Pinterest Engineering (Yisheng Zhou, Liang Mou, Gabriel Raphael Garcia Montoya, Istvan Podor) document how they built automated schema evolution into their CDC-based ingestion platform spanning Kafka, Flink, Spark, and Iceberg. The core thesis: in a distributed CDC pipeline, schema is not just metadata — it is a cross-system contract spanning ingestion, transformation, storage, and historical backfill. A schema change that is not handled carefully can break Flink jobs, block Spark upserts, or create inconsistencies between online and offline representations. Their solution treats schema evolution as a multi-stage convergence process rather than an atomic operation, preserving pipeline availability while gradually restoring schema and data correctness within a bounded SLA window.

Key Takeaways

  1. Schema as cross-system contract. A source schema change requires coordinated updates to CDC source configuration, Kafka provisioning, Flink transformation code, Spark writer logic, Iceberg table definitions, and bootstrap queries — all driven by the same schema. Manual updates across these layers increase drift risk. (Source: Introduction)
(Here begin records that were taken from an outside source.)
import Mathlib
import Literature.NumberTheory.LFunctions.Zhang2022.Section16BU033Reindex
import Literature.NumberTheory.LFunctions.Zhang2022.Section14MeanSquareMajorant
import HarnessLib

/-!
# Zhang (2022) §16 p. 93, u033 (local reading): "the terms with `(m,l) > 1` contribute `≪ …`" —
# the non-coprime correction is `≪ τ₃(n₁)·𝓛⁴⁴/D⁴`

Topic `Literature/NumberTheory/LFunctions/Zhang2022` (Landau–Siegel audit tree; verdict-neutral).
Y. Zhang, *Discrete mean estimates and the Landau–Siegel zero*, arXiv:2211.02515v1 (2022)
[Zhang2022LandauSiegel] — **an unrefereed manuscript under adjudication**; this file proves an
estimate about the campaign's typed §16 objects and asserts nothing about the manuscript's theorems.
ZHANG-L WP16 (seat zl-w16-p8), Block A of leaf h16_16, node `Z22:§16.u033` [Z22 p. 93, tex
L4610–L4614] in the local reading F16B-1: "since the terms with `(m,l) > 1` above contribute `≪ D^{−c}`".
In the exact triple-sum form (`u033_reindex`, `u033_split`) the only deviation from the factorised
main term is `Σ_{n₁=l₁m₁} Σ_l Σ_m W(l)B(m)(ϖ₂ⱼ^loc(lm) − ϖ₂ⱼ^loc(l)ϖ₂ⱼ^loc(m))/(lm)`, supported on the
pairs with `(l,m) > 1`; two `𝔮`-rough numbers that are not coprime share a prime `q ≥ D⁴`, so with
`|W| ≤ 1`, `|b(k)| ≤ C_bτ₂(k)`, `|ϖ₂ⱼ^loc(k)| ≤ 2τ₂(k)` (`norm_varpi2loc_le`, rough `k < P`) and
`τ₂(lm) ≤ τ₂(l)τ₂(m)` the correction for the outer pair `(l₁,m₁)` is at most
`6C_bτ₂(m₁)·Σ_{q≥D⁴}(2/q)(4/q)·(Σ_{l'≤2T²}τ₂(l')²/l')(Σ_{m'≤P}τ₂(m')²/m') ≤ C_bτ₂(m₁)·E₀𝓛⁴⁴/D⁴`
(`MeanSquareMajorant.sum_tau_sq_div_le`; the printed "`≪ D^{−c}`" thus holds per outer pair up to the
factor `τ₂(m₁)`, i.e. `≪ τ₃(n₁)D^{−3}` in total — the `τ₃(n₁)`-currency of the repaired u037,
`Step16_u037RL`). Everything at a FIXED `D`, with the two size bounds as hypotheses.

## References
* Y. Zhang, arXiv:2211.02515v1 (2022), §16 p. 93 (u033), tex L4610–L4614.
  [cite: Zhang2022LandauSiegel, §16 p. 93 (u033)]
-/

noncomputable section

open Complex Real Finset Filter Topology
open scoped Pointwise

namespace Literature.NumberTheory.LFunctions.Zhang2022.Typed.Section16B

open Literature.NumberTheory.LFunctions.Zhang2022
open Literature.NumberTheory.LFunctions.Zhang2022.Skeleton
open Literature.NumberTheory.LFunctions.Zhang2022.Typed.Section16A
  2. Additive-only restriction is deliberate. Only additive changes (add columns, widen numeric precision) are automated. Type narrowing, primary key changes, and lossy conversions require coordinated migration or full re-onboarding. This preserves backward compatibility and avoids historical replay complexity. (Source: Supported Schema Changes)
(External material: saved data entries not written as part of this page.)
/-! ## Cell integrals of functions supported in a small set -/

/-- If `|f| ≤ D` everywhere and `f` vanishes off `Z`, then `∫_{(0,1]} f² ≤ D²·vol(Z ∩ (0,1])`. [folklore] -/
theorem setIntegral_sq_le_of_support {f : ℝ → ℝ} {D : ℝ} {Z : Set ℝ} (hZ : MeasurableSet Z) (hf : ∀ y, |f y| ≤ D)
    (hsupp : ∀ y, f y ≠ 0 → y ∈ Z) :
    ∫ y in Ioc (0 : ℝ) 1, (f y) ^ 2 ≤ D ^ 2 * volume.real (Z ∩ Ioc (0 : ℝ) 1) := by
  have hD : 0 ≤ D := (abs_nonneg _).trans (hf 0)
  have hle : ∀ y, (f y) ^ 2 ≤ D ^ 2 * Z.indicator 1 y := by
    intro y
    by_cases hy : y ∈ Z
    · rw [indicator_of_mem hy, Pi.one_apply, mul_one, ← sq_abs]
      exact pow_le_pow_left₀ (abs_nonneg _) (hf y) 2
    · have : f y = 0 := by by_contra hne; exact hy (hsupp y hne)
      rw [this, indicator_of_notMem hy]; simp
  have hfin : volume (Ioc (0 : ℝ) 1) ≠ ⊤ := by rw [Real.volume_Ioc]; exact ENNReal.ofReal_ne_top
  have hint1 : IntegrableOn (Z.indicator (1 : ℝ → ℝ)) (Ioc (0 : ℝ) 1) volume :=
    Integrable.indicator (integrableOn_const (C := (1 : ℝ)) hfin) hZ
  have hint2 : IntegrableOn (fun y => D ^ 2 * Z.indicator (1 : ℝ → ℝ) y) (Ioc (0 : ℝ) 1) volume :=
    Integrable.const_mul hint1 (D ^ 2)
  by_cases hint : IntegrableOn (fun y => (f y) ^ 2) (Ioc (0 : ℝ) 1) volume
  · calc ∫ y in Ioc (0 : ℝ) 1, (f y) ^ 2 ≤ ∫ y in Ioc (0 : ℝ) 1, D ^ 2 * Z.indicator 1 y :=
          setIntegral_mono_on hint hint2 measurableSet_Ioc fun y _ => hle y
      _ = D ^ 2 * volume.real (Z ∩ Ioc (0 : ℝ) 1) := by
          rw [integral_const_mul, integral_indicator_one hZ, measureReal_restrict_apply hZ]
  · rw [integral_undef hint]; positivity

/-! ## The corner zone on `(0,1]` -/

variable (P : CascadeParams)

/-- The corner zone `{2e^{−M²/2} < |U_j′ − 1|, 2e^{−M²/2} < |U_j′ + 1|}` meets `(0,1]` in measure `≤ 4Mδ_j/π`
(`M ≥ 1`, `Mδ_j ≤ π/2`). [cite: ElgindiLissMattingly2025, §1 (corner strips)] -/
theorem volume_real_zone_inter_Ioc_le {j : ℕ} (hδ : 0 < P.δ j) (hN : P.N j ≠ 0) {M : ℝ} (hM : 1 ≤ M)
    (hMδ : M * P.δ j ≤ Real.pi / 2) :
    volume.real ({y : ℝ | 2 * Real.exp (-(M ^ 2 / 2)) < |deriv (P.U j) y - 1| ∧
        2 * Real.exp (-(M ^ 2 / 2)) < |deriv (P.U j) y + 1|} ∩ Ioc (0 : ℝ) 1) ≤ 4 * M * P.δ j / Real.pi := by
  have hz := volume_zone_le' P hδ hN hM hMδ
  have hsub : ({y : ℝ | 2 * Real.exp (-(M ^ 2 / 2)) < |deriv (P.U j) y - 1| ∧
      2 * Real.exp (-(M ^ 2 / 2)) < |deriv (P.U j) y + 1|} ∩ Ioc (0 : ℝ) 1) ⊆
      {y : ℝ | y ∈ Ico (0 : ℝ) 1 ∧ 2 * Real.exp (-(M ^ 2 / 2)) < |deriv (P.U j) y - 1| ∧
        2 * Real.exp (-(M ^ 2 / 2)) < |deriv (P.U j) y + 1|} ∪ {1} := by
    rintro y ⟨⟨h1, h2⟩, hy0, hy1⟩
    rcases eq_or_lt_of_le hy1 with h | h
    · right; exact h
    · left; exact ⟨⟨hy0.le, h⟩, h1, h2⟩
  have hle : volume ({y : ℝ | 2 * Real.exp (-(M ^ 2 / 2)) < |deriv (P.U j) y - 1| ∧
      2 * Real.exp (-(M ^ 2 / 2)) < |deriv (P.U j) y + 1|} ∩ Ioc (0 : ℝ) 1) ≤ ENNReal.ofReal (4 * M * P.δ j / Real.pi) :=
    calc _ ≤ _ := measure_mono hsub
      _ ≤ _ := measure_union_le _ _
      _ ≤ ENNReal.ofReal (4 * M * P.δ j / Real.pi) + 0 := by rw [Real.volume_singleton]; exact add_le_add hz le_rfl
      _ = _ := add_zero _
  rw [measureReal_def]
  exact ENNReal.toReal_le_of_le_ofReal (by positivity) hle

/-! ## Cell integrals of the derivatives of the cascade cut-offs -/

/-- **`∫_{(0,1]} (X⁺′)² ≤ c₁²·4Mδ_j/π` and `∫_{(0,1]} (X⁺″)² ≤ c₂²·4Mδ_j/π`** for `X⁺ = sT((U_j′ − (1−2ε))/ε)`,
`2e^{−M²/2} ≤ ε ≤ ½`, `M ≥ 1`, `Mδ_j ≤ π/2`. [cite: ElgindiLissMattingly2025, §1 (corner strips)] -/
theorem setIntegral_sq_derivs_cutoff_le {j : ℕ} (hδ : 0 < P.δ j) (hN : P.N j ≠ 0) {ε M C₁ C₂ : ℝ} (hε : 0 < ε)
    (hε2 : ε ≤ 1 / 2) (hM : 1 ≤ M) (hMε : 2 * Real.exp (-(M ^ 2 / 2)) ≤ ε) (hMδ : M * P.δ j ≤ Real.pi / 2)
    (hC₁ : ∀ x, |deriv smoothTransition x| ≤ C₁) (hC₂ : ∀ x, |deriv (deriv smoothTransition) x| ≤ C₂) :
    (∫ y in Ioc (0 : ℝ) 1, (deriv (fun y => smoothTransition ((deriv (P.U j) y - (1 - 2 * ε)) / ε)) y) ^ 2 ≤
      (2 * C₁ * (M + 4) * (2 * Real.pi * P.N j / P.δ j)) ^ 2 * (4 * M * P.δ j / Real.pi)) ∧
    ∫ y in Ioc (0 : ℝ) 1, (deriv (deriv fun y => smoothTransition ((deriv (P.U j) y - (1 - 2 * ε)) / ε)) y) ^ 2 ≤
      ((4 * C₂ * (M + 4) ^ 2 + 2 * C₁ * (2 * M ^ 2 + 33)) * (2 * Real.pi * P.N j / P.δ j) ^ 2) ^ 2 *
        (4 * M * P.δ j / Real.pi) := by
  have hMε' : Real.exp (-(M ^ 2 / 2)) ≤ 2 * ε := by linarith [Real.exp_pos (-(M ^ 2 / 2))]
  have hU1 : Differentiable ℝ (deriv (P.U j)) := (P.contDiff_deriv_U hδ (n := ⊤)).differentiable (by simp)
  have hU2 : Differentiable ℝ (deriv (deriv (P.U j))) :=
    (contDiff_infty_iff_deriv.mp (P.contDiff_deriv_U hδ (n := ⊤))).2.differentiable (by simp)
  set Z : Set ℝ := {y : ℝ | 2 * Real.exp (-(M ^ 2 / 2)) < |deriv (P.U j) y - 1| ∧
    2 * Real.exp (-(M ^ 2 / 2)) < |deriv (P.U j) y + 1|} with hZ_def
  have hZm : MeasurableSet Z :=
    (isOpen_lt continuous_const ((hU1.continuous.sub continuous_const).abs)).measurableSet.inter
      (isOpen_lt continuous_const ((hU1.continuous.add continuous_const).abs)).measurableSet
  have hzone : ∀ y, 1 - 2 * ε < deriv (P.U j) y ∧ deriv (P.U j) y < 1 - ε → y ∈ Z := by
    rintro y ⟨h1, h2⟩
    refine ⟨?_, ?_⟩
    · rw [abs_sub_comm, abs_of_pos (by linarith)]; linarith
    · rw [abs_of_pos (by linarith)]; linarith
  have hvol := volume_real_zone_inter_Ioc_le P hδ hN hM hMδ
  have hc₁0 : 0 ≤ (2 * C₁ * (M + 4) * (2 * Real.pi * P.N j / P.δ j)) ^ 2 := sq_nonneg _
  have hc₂0 : 0 ≤ ((4 * C₂ * (M + 4) ^ 2 + 2 * C₁ * (2 * M ^ 2 + 33)) * (2 * Real.pi * P.N j / P.δ j) ^ 2) ^ 2 :=
    sq_nonneg _
  constructor
  · refine (setIntegral_sq_le_of_support hZm (fun y => abs_deriv_cutoff_deriv_U_le_of_layer P hδ hε hM hMε' hC₁ y)
      (fun y hy => hzone y (mem_Ioo_of_deriv_cutoff_ne_zero hε hU1 hy))).trans ?_
    exact mul_le_mul_of_nonneg_left hvol hc₁0
  · refine (setIntegral_sq_le_of_support hZm
      (fun y => abs_deriv_deriv_cutoff_deriv_U_le_of_layer P hδ hε hM hMε' hC₁ hC₂ y)
      (fun y hy => hzone y (mem_Ioo_of_deriv_deriv_cutoff_ne_zero hε hU1 hU2 hy))).trans ?_
    exact mul_le_mul_of_nonneg_left hvol hc₂0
  3. Three-phase convergence model. Phase 1 (Schema Divergence): Iceberg schemas updated first; existing jobs write null for new columns. Phase 2 (Code Convergence): Spark updated first (for backfill from watermark), then Flink (for new records). Phase 3 (Data Convergence): Spark backfills historical data, Flink processes new data correctly, base table converges. (Source: A Three-Phase Convergence Model)

  4. Push + pull detection. Push-based: upstream DDL CDC message triggers immediate comparison against Iceberg catalog API. Pull-based: daily comparison job independently detects drift. Push gives low-latency response; pull is the safety net. (Source: How Schema Evolution Works)

  5. PR-based rollout with version auditing. All schema evolution changes flow through an automated PR workflow — regenerated Flink/Spark code, updated Iceberg schemas, refreshed bootstrap queries — providing auditability, versioning, and reviewable safety. (Source: How Schema Evolution Works)

  6. SLA-based eventual consistency, not atomicity. Schema changes are acceptable within a predictable window because downstream consumers don't require real-time schema reflection. Temporary divergence is bounded; deployment sequencing restores full consistency. (Source: SLA and Deployment Strategy)

  7. Flink deployment sensitivity. A failed Flink job + Kafka retention expiration = data loss. Mitigation: staging validation step — update staging pipeline first, verify, then deploy to production. Spark is less sensitive because it's watermark-based and can resume from the last checkpoint. (Source: SLA and Deployment Strategy)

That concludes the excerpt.